Yoghurt is a dairy product obtained by lactic acid fermentation as an action of starter culture contained lactic acid bacteria (e.g. Lactobacillus delbrueckii ssp. bulgaricus and Streptococcus thermophiles) which serves as sources of probiotics. This makes yoghurt a functional food having positive effects on immune, cardiovascular or metabolic health (El-Abbadi et al. 2014; Gijsbers et al. 2016; Facioni et al. 2020). A good strain of starter culture not only affects the flavour and aroma, it can also speed up the process and thus reduces the production costs of yoghurt (Abou-Dawood et al. 2013). The bacteria used to make yogurt are known as yogurt cultures and the fermentation of sugars in the milk by these bacteria produces lactic acid which acts on milk protein to give yogurt its texture and characteristic pleasant sour taste (US Food and Drug Administration 2016).

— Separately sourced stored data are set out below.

import Mathlib
import Literature.NumberTheory.Automorphic.HilbertModularFormQExpansion
import Literature.NumberTheory.Automorphic.CongruenceSubgroupPropertySL2Proofs

/-!
# `Γ₁(𝔪) = T(𝓞 F) · Γ(𝔪)`: translations times the principal congruence subgroup

Stub `stub_gamma1_decomposition` (N3) for line Sketch-ideate-r1-k1 of the crux
`HilbertIntegralOverconvergentIsCongruence` (stmt-Langlands-8485).  Section N of the line proves
"algebraic over Hilbert modular forms ⇒ modular": the abstract transfer gives the weight-`k` law of
`g` under a principal congruence subgroup `Γ(𝔪)`, and since `g` is invariant under all integral
translations `z ↦ z + b` (`b ∈ 𝓞 F`) the law extends to `Γ₁(𝔪)` once every `γ ∈ Γ₁(𝔪)` is written
as `γ = (1 b; 0 1) γ'` with `γ' ∈ Γ(𝔪)` — this file.  Proof: for `γ = (a b; c d)` with `c ∈ 𝔪`,
`d - 1 ∈ 𝔪` take `b` the upper-right entry and `γ' = E₁₂(-b) γ = (a - bc, -b(d - 1); c, d)`; its
entries are `≡ (1 0; 0 1) (mod 𝔪)` because `a - bc - 1 = -a(d - 1)` (from `ad - bc = 1`).  The
elementary matrix `E₁₂` and the entrywise membership criterion for `Γ(𝔪) = ker (SL₂(R) → SL₂(R/𝔪))`
are the tree's `SL2Rel.e12`, `SL2Rel.mem_Gamma` (file `CongruenceSubgroupPropertySL2Proofs.lean`).
-/

set_option linter.dupNamespace false

noncomputable section

namespace Summit.Langlands.Langlands.Theorems.HilbertIntegralOverconvergentIsCongruence

open NumberField
open Literature.NumberTheory.Automorphic
open scoped MatrixGroups

/-- For `γ = (a b; c d) ∈ SL₂(R)` with `c ∈ I` and `d - 1 ∈ I`, the matrix
`E₁₂(b)⁻¹ γ = (a - bc, -b(d - 1); c, d)` lies in the principal congruence subgroup `Γ(I)`
(as `a - bc - 1 = -a(d - 1)` by `ad - bc = 1`). -/
theorem g1d_e12_inv_mul_mem_Gamma {R : Type*} [CommRing R] {I : Ideal R} (γ : SL(2, R))
    (hc : γ 1 0 ∈ I) (hd : γ 1 1 - 1 ∈ I) :
    (SL2Rel.e12 (γ 0 1))⁻¹ * γ ∈ Bianchi.Gamma I := by
  have hdet : γ 0 0 * γ 1 1 - γ 0 1 * γ 1 0 = 1 := by
    have h := γ.det_coe
    rw [Matrix.det_fin_two] at h
    exact h
  rw [← SL2Rel.e12_neg]
  refine SL2Rel.mem_Gamma.2 ⟨?_, ?_, ?_, ?_⟩
  · -- upper right: `b - b d = -(b (d - 1))`
    rw [SL2Rel.mul_apply_two, SL2Rel.e12_apply_00, SL2Rel.e12_apply_01]
    have e : 1 * γ 0 1 + -γ 0 1 * γ 1 1 = -(γ 0 1 * (γ 1 1 - 1)) := by ring
    rw [e]
    exact I.neg_mem (I.mul_mem_left _ hd)
  · -- lower left: `c`
    rw [SL2Rel.mul_apply_two, SL2Rel.e12_apply_10, SL2Rel.e12_apply_11, zero_mul, zero_add, one_mul]
    exact hc
  · -- upper left: `a - b c - 1 = -(a (d - 1))`
    rw [SL2Rel.mul_apply_two, SL2Rel.e12_apply_00, SL2Rel.e12_apply_01]
    have e : 1 * γ 0 0 + -γ 0 1 * γ 1 0 - 1 = -(γ 0 0 * (γ 1 1 - 1)) := by
      linear_combination hdet
    rw [e]
    exact I.neg_mem (I.mul_mem_left _ hd)
  · -- lower right: `d - 1`
    rw [SL2Rel.mul_apply_two, SL2Rel.e12_apply_10, SL2Rel.e12_apply_11, zero_mul, zero_add, one_mul]
    exact hd

/-- **Stub N3 (`stub_gamma1_decomposition`).** `Γ₁(𝔪) = T(𝓞 F) · Γ(𝔪)`: every element of
`Γ₁(𝔪)` is a translation `(1 b; 0 1)`, `b ∈ 𝓞 F`, times an element of the principal congruence
subgroup `Γ(𝔪)` (take `b` = the upper-right entry: `(1 -b; 0 1)γ ≡ 1 (mod 𝔪)` because `d ≡ 1`,
`c ≡ 0`, `a ≡ ad - bc = 1`). -/
theorem stub_gamma1_decomposition (F : Type) [Field F] [NumberField F] (𝔪 : Ideal (𝓞 F)) (γ : SL(2, 𝓞 F))
    (hγ : γ ∈ Bianchi.Gamma1 𝔪) :
    ∃ (b : 𝓞 F) (t γ' : SL(2, 𝓞 F)), (t : Matrix (Fin 2) (Fin 2) (𝓞 F)) = !![1, b; 0, 1] ∧
      γ' ∈ Bianchi.Gamma 𝔪 ∧ γ = t * γ' :=
  ⟨γ 0 1, SL2Rel.e12 (γ 0 1), (SL2Rel.e12 (γ 0 1))⁻¹ * γ, rfl,
    g1d_e12_inv_mul_mem_Gamma γ hγ.1 hγ.2, (mul_inv_cancel_left _ _).symm⟩

end Summit.Langlands.Langlands.Theorems.HilbertIntegralOverconvergentIsCongruence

Cow’s milk is the most commonly used dairy in yogurt production and the global consumption of dairy products is high especially in developing countries including Nigeria. Nigeria as a major consumer of dairy products produces little or no type of dairy milk locally. As reported by Adekoya (2016) and Ekumankama (2020), about 98% of all the milk and dairy products consumed in Nigeria are imported (especially the cow’s milk powder) and consequently, the cost of production of cow’s milk yoghurt is high. However, the substitution of cheaper and plant-based milk may reduce the importation of dairy milk as raw material for the production of yogurt (Jimoh 2020). Also, dairy yoghurt is not suitable for lactose intolerant people thus, depriving them of additional health benefits that yoghurt provides (Amirah et al. 2020). These necessitate the need to formulate and develop yoghurt from plant-based milk.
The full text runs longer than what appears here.